How Open-minded am I? Paradigms & Dogmas

     “A paradigm, most simply, is both a model of and a template for reality. Complementary terms include ‘belief system’ and ‘worldview.’ Just as a fish cannot breathe outside of the water it swims in, so an individual operating within a paradigm is subject to the illusion that the paradigm represents the whole of reality. But no paradigm does. All models of reality, no matter how complex, are bound to leave out some aspects of the ‘reality’ they are attempting to model. Many paradigms come to constitute relatively closed conceptual systems that discount or exclude incompatible information, regardless of its potential validity within another paradigm. In the Structure of Scientific Revolutions (1970), philosopher Thomas Kuhn demonstrated that, far from being an accurate model of reality, the most a paradigm can be is a set of beliefs about the nature of an ultimately unknowable universe.
     The limitations of paradigms are counterbalanced by their advantages: paradigms provide clear conceptual models that facilitate one’s movement in the world. In acting not only as models of – but also as templates for – reality, paradigms enable us to behave in organized ways, to take action that make sense under a given set of principles. ‘To paradigm,’ if you will, is to create the world through the story we tell about it.
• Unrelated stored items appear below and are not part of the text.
import Summits.HodgeConjecture.HodgeConjecture.Theorems.MarkmanPartnerTransportPicardThreeK3SquaresRealMultiplicationRanks
import Summits.HodgeConjecture.HodgeConjecture.Theorems.MarkmanPartnerTransportPicardThreeK3SquaresSquareOfGenerator

/-!
# Route MarkmanPartnerTransport · crux `PicardThreeK3Squares` (stmt-HodgeConjecture-19652) —
# ONE CYCLE SUFFICES, part 1: the algebra (prime degree), `N¹`-stability, and the `N¹`-stable rung F4

Cell hodge-nonav, crux #4 of route MarkmanPartnerTransport (HC⁴(S ⊗ S) for projective K3 surfaces with
ρ(S) ≥ 3; open core: real multiplication). Varesco's bookkeeping (tree: `SectorIff`,
`CycleInducedSector`, F4 `SquareOfGenerator`) says HC⁴(S ⊗ S) ⟺ EVERY element of
`E = End_Hdg(T(S)_ℚ)` is induced by an algebraic class on `S × S`, and every landed sector supplies ALL
of `E` (CM; `E = ℚ`; the van Geemen–Schütt families via a cycle-induced GENERATOR with the typed clause
`TranscendentalEndomorphismsGeneratedBy`). The line «one cycle suffices» (prover 19652-p1 g8) removes
the generation clause wherever arithmetic allows: cycle-induced elements of `E` form a `ℚ`-subalgebra,
hence a subfield of the field `E` (Zarhin); van Geemen's Lemma 3.2 (`dim_ℚ T = [E:ℚ] · m`, `m ≥ 3`,
tree theorem) forces `[E:ℚ] ∈ {1} ∪ {primes}` unless `22 - ρ(S) ∈ {12, 16, 18, 20}`; and in prime
degree a non-scalar element generates. This file carries the route-independent bricks:

* `exists_eq_aeval_of_finrank_prime` — in a domain of prime dimension over `ℚ`, every element is a
  rational polynomial in any non-scalar element (`Subalgebra.isSimpleOrder_of_finrank_prime`).
* `prime_of_mul_add_eq` — `d · m + ρ = 22`, `d ≥ 2`, `m ≥ 3`, `ρ ∉ {2, 4, 6, 10}` ⟹ `d` prime.
* `isDomain_endAlg_of_isField`, `exists_eq_aeval_of_totallyReal` — on the abstract carriers
  (`HodgeStructure V 2` irreducible of K3 type, polarized, `End_Hdg` a totally real field, `dim V = d·m`
  with `m ≥ 3` only for prime `d`): `End_Hdg(V) = ℚ[r]` for every non-scalar `r ∈ End_Hdg(V)`.
* `mapsTo_algebraicClasses_one` — a rational, type-preserving endomorphism of `H²(S)` maps `N¹H²`
  into itself (Lefschetz `(1,1)`), for every smooth projective surface `S`.
* `hodgeConjectureFor_square_of_generatedBy_of_mapsTo` — rung F4 `SquareOfGenerator` with "`t` kills
  `N¹`" weakened to "`t` maps `N¹` into `N¹`": an `N¹`-stable cycle-induced `t` with
  `TranscendentalEndomorphismsGeneratedBy S t` gives `HodgeConjectureFor 4 (S ⊗ S)`.

Sequel: `Theorems/MarkmanPartnerTransportPicardThreeK3SquaresOneCycle` (one endomorphism with an
irrational `(2,0)`-eigenvalue generates `End_Hdg(T(S))` or `S` is CM; the Hodge conjecture for `S ⊗ S`
from ONE cycle). No definition, no sorry, no named-fact hypothesis. Prover seat hodge-nonav-19652-p1
(gen 8), `--supports stmt-HodgeConjecture-19652`. Nothing here proves the crux or the Hodge conjecture.

References: van Geemen, Michigan Math. J. 56 (2008), Lemma 3.2; Zarhin, J. reine angew. Math. 341
(1983), Thm. 1.5.1; Varesco, Math. Z. 305 (2023), §2 (p. 8); van Geemen–Schütt, Forum Math. Sigma 13
(2025) e2, §2.1, §4.8, Rem. 4.9; Fulton, *Intersection Theory*, Prop. 16.1.1; Voisin, *Hodge Theory
and Complex Algebraic Geometry I*, Thm. 11.30.
-/

set_option linter.dupNamespace false

noncomputable section

universe u

namespace Summit.HodgeConjecture.HodgeConjecture.Theorems.MarkmanPartnerTransport.OneCycle

open scoped Manifold TensorProduct
open Module CategoryTheory MonoidalCategory CartesianMonoidalCategory Polynomial
open Literature.AlgebraicGeometry Literature.AlgebraicGeometry.Motives Literature.AlgebraicGeometry.HodgeTheory
open Literature.AlgebraicGeometry.Motives.HodgeStructure
open Literature.AlgebraicGeometry.Surfaces
open Literature.AlgebraicTopology.SingularHomology
open Summit.HodgeConjecture.HodgeConjecture.Theorems
open Summit.HodgeConjecture.HodgeConjecture.Theorems.NikulinTwinTransport
open Summit.HodgeConjecture.HodgeConjecture.Theorems.AnchorExistenceCMFloor
open Summit.HodgeConjecture.HodgeConjecture.Theorems.MarkmanPartnerTransport.RealMultiplicationRanks

/-- `Corr[μ, hS ; γ, y] = pr₁_*(pr₂^* y ∪ γ)` on `H²(S(ℂ); ℂ)`. Local notation only. -/
local notation3 (prettyPrint := false) "Corr[" μ ", " hS " ; " γ ", " y "]" =>
  complexGysin μ (IsSmoothProjective.tensor_holds hS hS) hS
    (SemiCartesianMonoidalCategory.fst _ _) (rfl : 2 * 1 + 2 * 2 + 2 * 2 = 2 * 1 + 2 * (2 + 2))
    (cupProduct (rfl : 2 * 1 + 2 * 2 = 2 * 1 + 2 * 2)
      (complexBetti.map (SemiCartesianMonoidalCategory.snd _ _) (2 * 1) y) γ)

/-! ### Algebra: a non-scalar element generates an algebra of prime dimension -/

/-- **In a domain `E` of prime dimension over `ℚ`, every element is a rational polynomial in any
non-scalar element `r`**: the subalgebra `ℚ[r]` is `⊥` or `⊤` (`Subalgebra.isSimpleOrder_of_finrank_prime`),
not `⊥` since `r ∉ ℚ`, and `ℚ[r]` is the range of `aeval r`. [folklore] -/
theorem exists_eq_aeval_of_finrank_prime {E : Type*} [Ring E] [IsDomain E] [Algebra ℚ E]
    (hp : (Module.finrank ℚ E).Prime) {r : E} (hr : r ∉ (⊥ : Subalgebra ℚ E)) (s : E) :
    ∃ P : ℚ[X], s = aeval r P := by
  haveI := Subalgebra.isSimpleOrder_of_finrank_prime ℚ E hp
  rcases IsSimpleOrder.eq_bot_or_eq_top (Algebra.adjoin ℚ {r}) with h | h
  · exact absurd (h ▸ Algebra.self_mem_adjoin_singleton ℚ r) hr
  · have hs : s ∈ Algebra.adjoin ℚ {r} := h ▸ Algebra.mem_top
    rw [Algebra.adjoin_singleton_eq_range_aeval, AlgHom.mem_range] at hs
    obtain ⟨P, hP⟩ := hs
    exact ⟨P, hP.symm⟩

/-- **The Picard numbers at which `[E:ℚ]` is forced to be `1` or a prime**: if `d · m + ρ = 22` with
`d ≥ 2`, `m ≥ 3` and `ρ ∉ {2, 4, 6, 10}` then `d` is prime (`22 - ρ ∉ {20, 18, 16, 12}` rules out the
composite divisors `4, 6` with cofactor `≥ 3`; `d ≤ 7`). [cite: Vangeemen2008, Lemma 3.2]
[cite: GeemenSchutt2023, §2.1] -/
theorem prime_of_mul_add_eq {ρ d m : ℕ} (h2 : ρ ≠ 2) (h4 : ρ ≠ 4) (h6 : ρ ≠ 6) (h10 : ρ ≠ 10)
    (hd : 2 ≤ d) (hm : 3 ≤ m) (h : d * m + ρ = 22) : d.Prime := by
  have hd7 : d ≤ 7 := by nlinarith
  interval_cases d
  · exact Nat.prime_two
  · exact Nat.prime_three
  · exfalso; omega
  · exact Nat.prime_five
  · exfalso; omega
  · exact (by norm_num : Nat.Prime 7)

/-! ### Abstract carriers: `E = ℚ[r]` for a non-scalar `r` when `[E:ℚ]` is forced prime -/

section Abstract

variable {V : Type u} [AddCommGroup V] [Module ℚ V] [Module.Finite ℚ V] {H : HodgeStructure V 2}

omit [Module.Finite ℚ V] in
/-- The endomorphism algebra of a Hodge structure, when it is a field (Zarhin), is a domain (no
`Field` instance is put on the subalgebra: zero divisors are excluded by hand from `IsField`). [folklore] -/
theorem isDomain_endAlg_of_isField (hF : IsField H.endAlg) : IsDomain H.endAlg := by
  haveI : Nontrivial H.endAlg := ⟨hF.exists_pair_ne⟩
  haveI : NoZeroDivisors H.endAlg := ⟨fun {a b} hab => by
    by_cases ha : a = 0
    · exact Or.inl ha
    · obtain ⟨c, hc⟩ := hF.mul_inv_cancel ha
      refine Or.inr ?_
      calc b = (a * c) * b := by rw [hc, one_mul]
        _ = c * (a * b) := by rw [hF.mul_comm a c, mul_assoc]
        _ = 0 := by rw [hab, mul_zero]⟩
  exact NoZeroDivisors.to_isDomain _

/-- **`End_Hdg(V) = ℚ[r]` for any non-scalar Hodge endomorphism `r`, when the rank forces prime
degree**: for `H` irreducible of K3 type, polarized, with `E = End_Hdg(V)` a totally real field, and
`dim_ℚ V = d · m` with `d ≥ 2`, `m ≥ 3` only for prime `d`: van Geemen's Lemma 3.2 gives
`dim_ℚ V = [E:ℚ] · m`, `m ≥ 3` (`exists_three_le_finrank_eq_mul`), `[E:ℚ] ≥ 2` because `r ∉ ℚ`, so
`[E:ℚ]` is prime and every `s ∈ E` is a rational polynomial in `r` (`exists_eq_aeval_of_finrank_prime`).
[cite: Vangeemen2008, Lemma 3.2] [cite: Zarhin1983HodgeGroupsK3, Thm. 1.5.1] -/
theorem exists_eq_aeval_of_totallyReal (hirr : H.IsIrreducible) (hK3 : H.IsOfK3Type)
    (ψ : H.Polarization) (hF : IsField H.endAlg)
    (hreal : ∀ (φ : H.endAlg →+* ℂ) (a : H.endAlg), starRingEnd ℂ (φ a) = φ a)
    (hV : ∀ d m : ℕ, 2 ≤ d → 3 ≤ m → Module.finrank ℚ V = d * m → d.Prime)
    {r : H.endAlg} (hr : r ∉ (⊥ : Subalgebra ℚ H.endAlg)) (s : H.endAlg) :
    ∃ P : ℚ[X], s = aeval r P := by
  haveI := isDomain_endAlg_of_isField hF
  haveI : Module.Finite ℚ H.endAlg := finiteDimensional_endAlg H
  haveI : Nontrivial V := hirr.nontrivial
  obtain ⟨m, hm, hdim⟩ := exists_three_le_finrank_eq_mul hirr hK3 ψ hF hreal
  have hd2 : 2 ≤ Module.finrank ℚ H.endAlg := by
    by_contra hlt
    have h1 := one_le_finrank_endAlg H
    have hd1 : Module.finrank ℚ H.endAlg = 1 := by omega
    exact hr (by rw [Subalgebra.bot_eq_top_of_finrank_eq_one hd1]; exact Algebra.mem_top)
  exact exists_eq_aeval_of_finrank_prime (hV _ m hd2 hm hdim) hr s

end Abstract

variable {S : SchemeOver ℂ}

/-! ### `N¹`-stability and the `N¹`-stable form of the rung F4 -/

/-- **A rational, type-preserving endomorphism of `H²(S(ℂ); ℂ)` maps `N = N¹H²` into itself** (`S`
smooth projective): `N` is spanned by rational classes (`supportedClasses_eq_span`), which are of type
`(1,1)`, and the image of a rational `(1,1)`-class is a rational `(1,1)`-class, in `N` by Lefschetz
`(1,1)` (`lefschetzOneOne_rational_holds`). [cite: VoisinHodgeI2002, Thm. 11.30] -/
theorem mapsTo_algebraicClasses_one (hS : IsSmoothProjective 2 S)
    (e : complexBetti S (2 * 1) →ₗ[ℂ] complexBetti S (2 * 1))
    (he_rat : ∀ y, IsRationalClass y → IsRationalClass (e y))
    (he_typ : ∀ (i j : ℕ) y, IsOfHodgeType 2 S (2 * 1) i j y → IsOfHodgeType 2 S (2 * 1) i j (e y)) :
    ∀ d ∈ algebraicClasses S 1, e d ∈ algebraicClasses S 1 := by
  intro d hd
  have hspan := span_isRationalClass_eq_top_of_isSmoothProjective_holds.supportedClasses_eq_span
    hS (2 * 1) 1
  have hd' : d ∈ Submodule.span ℂ {c : complexBetti S (2 * 1) |
      IsRationalClass c ∧ c ∈ supportedClasses S (2 * 1) 1} := by
    rw [← hspan]; exact hd
  clear hd
  induction hd' using Submodule.span_induction with
  | mem c hc =>
    exact lefschetzOneOne_rational_holds hS (e c) (he_rat c hc.1)
      (he_typ 1 1 c (isOfHodgeType_of_mem_algebraicClasses_of_isSmoothProjective hS 1 hc.2))
  | zero => rw [map_zero]; exact Submodule.zero_mem _
  | add c c' _ _ hc hc' => rw [map_add]; exact Submodule.add_mem _ hc hc'
  | smul t c _ hc => rw [map_smul]; exact Submodule.smul_mem _ _ hc

/-- **Rung F4 `SquareOfGenerator` with `N¹`-STABILITY in place of "kills `N¹`"**: for a smooth
projective surface `S`, an orientation family `μ`, and an endomorphism `e` of `H²(S(ℂ); ℂ)` mapping
`N = N¹H²` into itself and induced by an algebraic class on `S × S`, if every rational Hodge
endomorphism killing `N` with image `⊥ N` is a rational polynomial in `e` on `T`
(`TranscendentalEndomorphismsGeneratedBy S e`), then `HodgeConjectureFor 4 (S ⊗ S)`: `Σ aᵢ eⁱ` is
`N`-stable (`Module.End.pow_apply_mem_of_forall_mem`) and cycle-induced
(`SquareOfGenerator.exists_algebraicClass_pow_of_corrFst`), so
`CycleInducedSector.hodgeConjectureFor_square_of_cycleInducedSector` applies.
[cite: Varesco2023, §2 (p. 8)] [cite: Fulton1998, §16.1 Prop. 16.1.1] -/
theorem hodgeConjectureFor_square_of_generatedBy_of_mapsTo (μ : OrientationFamily)
    (hS : IsSmoothProjective 2 S) (e : complexBetti S (2 * 1) →ₗ[ℂ] complexBetti S (2 * 1))
    (he_N : ∀ d ∈ algebraicClasses S 1, e d ∈ algebraicClasses S 1)
    (he_cyc : ∃ γ ∈ algebraicClasses (S ⊗ S) 2, ∀ y : complexBetti S (2 * 1), e y = Corr[μ, hS ; γ, y])
    (hgen : TranscendentalEndomorphismsGeneratedBy S e) :
    HodgeConjectureFor 4 (S ⊗ S) := by
  refine CycleInducedSector.hodgeConjectureFor_square_of_cycleInducedSector μ hS
    fun f hf₁ hf₂ hf₃ hf₄ ↦ ?_
  obtain ⟨n, a, ha⟩ := hgen f hf₁ hf₂ hf₃ hf₄
  have hpow := fun i : ℕ ↦ SquareOfGenerator.exists_algebraicClass_pow_of_corrFst μ hS e he_cyc i
  choose γ hγalg hγ using hpow
  refine ⟨∑ i : Fin n, ((a i : ℚ) : ℂ) • e ^ (i : ℕ), fun d hd ↦ ?_,
    ⟨∑ i : Fin n, ((a i : ℚ) : ℂ) • γ i,
      Submodule.sum_mem _ fun i _ ↦ Submodule.smul_mem _ _ (hγalg i), fun y ↦ ?_⟩, fun y hy ↦ ?_⟩
  · rw [LinearMap.sum_apply]
    refine Submodule.sum_mem _ fun i _ ↦ ?_
    rw [LinearMap.smul_apply]
    exact Submodule.smul_mem _ _ (Module.End.pow_apply_mem_of_forall_mem _ he_N d hd)
  · rw [LinearMap.sum_apply, map_sum, map_sum]
    refine Finset.sum_congr rfl fun i _ ↦ ?_
    rw [LinearMap.smul_apply, map_smul, map_smul, hγ]
  · rw [ha y hy, LinearMap.sum_apply]
    refine Finset.sum_congr rfl fun i _ ↦ ?_
    rw [LinearMap.smul_apply]


/-! ### Appended (gen 8, part 5): the DEGREE form of the abstract generation lemma

`exists_eq_aeval_of_totallyReal` needs `[E:ℚ]` prime; the following variant trades primality for the
DEGREE `k` of the minimal polynomial of `r`: `[ℚ(r):ℚ] = k` divides `[E:ℚ]`, `[E:ℚ] · m = dim_ℚ V` with
`m ≥ 3` (van Geemen), so if `dim_ℚ V ≠ k · j · m` for all `j ≥ 2`, `m ≥ 3` then `[E:ℚ(r)] = 1`, i.e.
`E = ℚ(r) = ℚ[r]`. For K3 surfaces (`dim V = 22 - ρ`): `6k > 22 - ρ(S)` suffices; e.g. a CUBIC eigenvalue
at `ρ = 10` (van Geemen–Schütt's `ℚ(ζ₉ + ζ₉⁻¹)` type) or a QUINTIC one at `ρ = 2` (`ℚ(ζ₁₁ + ζ₁₁⁻¹)`),
where the prime form is silent (`12 = 4·3`, `20 = 4·5`). -/

section AbstractDegree

variable {V : Type u} [AddCommGroup V] [Module ℚ V] [Module.Finite ℚ V] {H : HodgeStructure V 2}

/-- **`End_Hdg(V) = ℚ[r]` when the degree of `r` leaves no room**: for `H` irreducible of K3 type,
polarized, with `E = End_Hdg(V)` a totally real field, and `r ∈ E` whose minimal polynomial over `ℚ` has
degree `k`: if `dim_ℚ V ≠ k · j · m` for all `j ≥ 2`, `m ≥ 3`, then every `s ∈ E` is a rational
polynomial in `r`. Proof: `[ℚ⟮r⟯:ℚ] = k` (`IntermediateField.adjoin.finrank`), tower law, van Geemen's
`dim_ℚ V = [E:ℚ] · m` with `m ≥ 3` (`exists_three_le_finrank_eq_mul`) force `[E:ℚ⟮r⟯] = 1`, so
`ℚ⟮r⟯ = ⊤ = ℚ[r]` (`r` algebraic). [cite: Vangeemen2008, Lemma 3.2] [cite: Zarhin1983HodgeGroupsK3, Thm. 1.5.1] -/
theorem exists_eq_aeval_of_totallyReal_of_natDegree (hirr : H.IsIrreducible) (hK3 : H.IsOfK3Type)
    (ψ : H.Polarization) (hF : IsField H.endAlg)
    (hreal : ∀ (φ : H.endAlg →+* ℂ) (a : H.endAlg), starRingEnd ℂ (φ a) = φ a)
    {r : H.endAlg} {k : ℕ} (hk : (minpoly ℚ r).natDegree = k)
    (hV : ∀ j m : ℕ, 2 ≤ j → 3 ≤ m → Module.finrank ℚ V ≠ k * j * m) (s : H.endAlg) :
    ∃ P : ℚ[X], s = aeval r P := by
  classical
  letI : Field H.endAlg := hF.toField
  haveI : Module.Finite ℚ H.endAlg := finiteDimensional_endAlg H
  haveI : Nontrivial V := hirr.nontrivial
  obtain ⟨m, hm, hdim⟩ := exists_three_le_finrank_eq_mul hirr hK3 ψ hF hreal
  have hint : IsIntegral ℚ r := Algebra.IsIntegral.isIntegral r
  set K : IntermediateField ℚ H.endAlg := IntermediateField.adjoin ℚ {r} with hKdef
  have hKk : Module.finrank ℚ K = k := by rw [hKdef, IntermediateField.adjoin.finrank hint, hk]
  have htower : Module.finrank ℚ K * Module.finrank K H.endAlg = Module.finrank ℚ H.endAlg :=
    Module.finrank_mul_finrank ℚ K H.endAlg
  have hj1 : Module.finrank K H.endAlg = 1 := by
    have hpos : 0 < Module.finrank K H.endAlg := Module.finrank_pos
    by_contra hne
    have hj2 : 2 ≤ Module.finrank K H.endAlg := by omega
    exact hV _ m hj2 hm (by rw [hdim, ← htower, hKk])
  have htop : K = ⊤ := IntermediateField.finrank_eq_one_iff_eq_top.1 hj1
  have hs : s ∈ K.toSubalgebra := by
    rw [htop]
    exact Algebra.mem_top
  rw [hKdef, IntermediateField.adjoin_simple_toSubalgebra_of_isAlgebraic hint.isAlgebraic,
    Algebra.adjoin_singleton_eq_range_aeval, AlgHom.mem_range] at hs
  obtain ⟨P, hP⟩ := hs
  exact ⟨P, hP.symm⟩

end AbstractDegree

end Summit.HodgeConjecture.HodgeConjecture.Theorems.MarkmanPartnerTransport.OneCycle

end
We then can live as cultural beings in the organized and coherent paradigmatic world we have created. We cannot live without paradigms. But we can learn to be conscious and aware of how they influence our thoughts and shape our experience, to understand that they open some possibilities while closing others. That awareness can bring a rare kind of freedom – the freedom to ‘think beyond.’
     Davis-Floyd R, St. John G. “From doctor to healer. The transformative journey.” Rutgers University Press, London, 1998.

     “… the open-minded person is one who is able and willing to form an opinion, or revise it, in the light of evidence and argument.” William Hare
       Sellman D. Open-mindedness: a virtue for professional practice. Nurs Philos 2003; 4(1): 17-24.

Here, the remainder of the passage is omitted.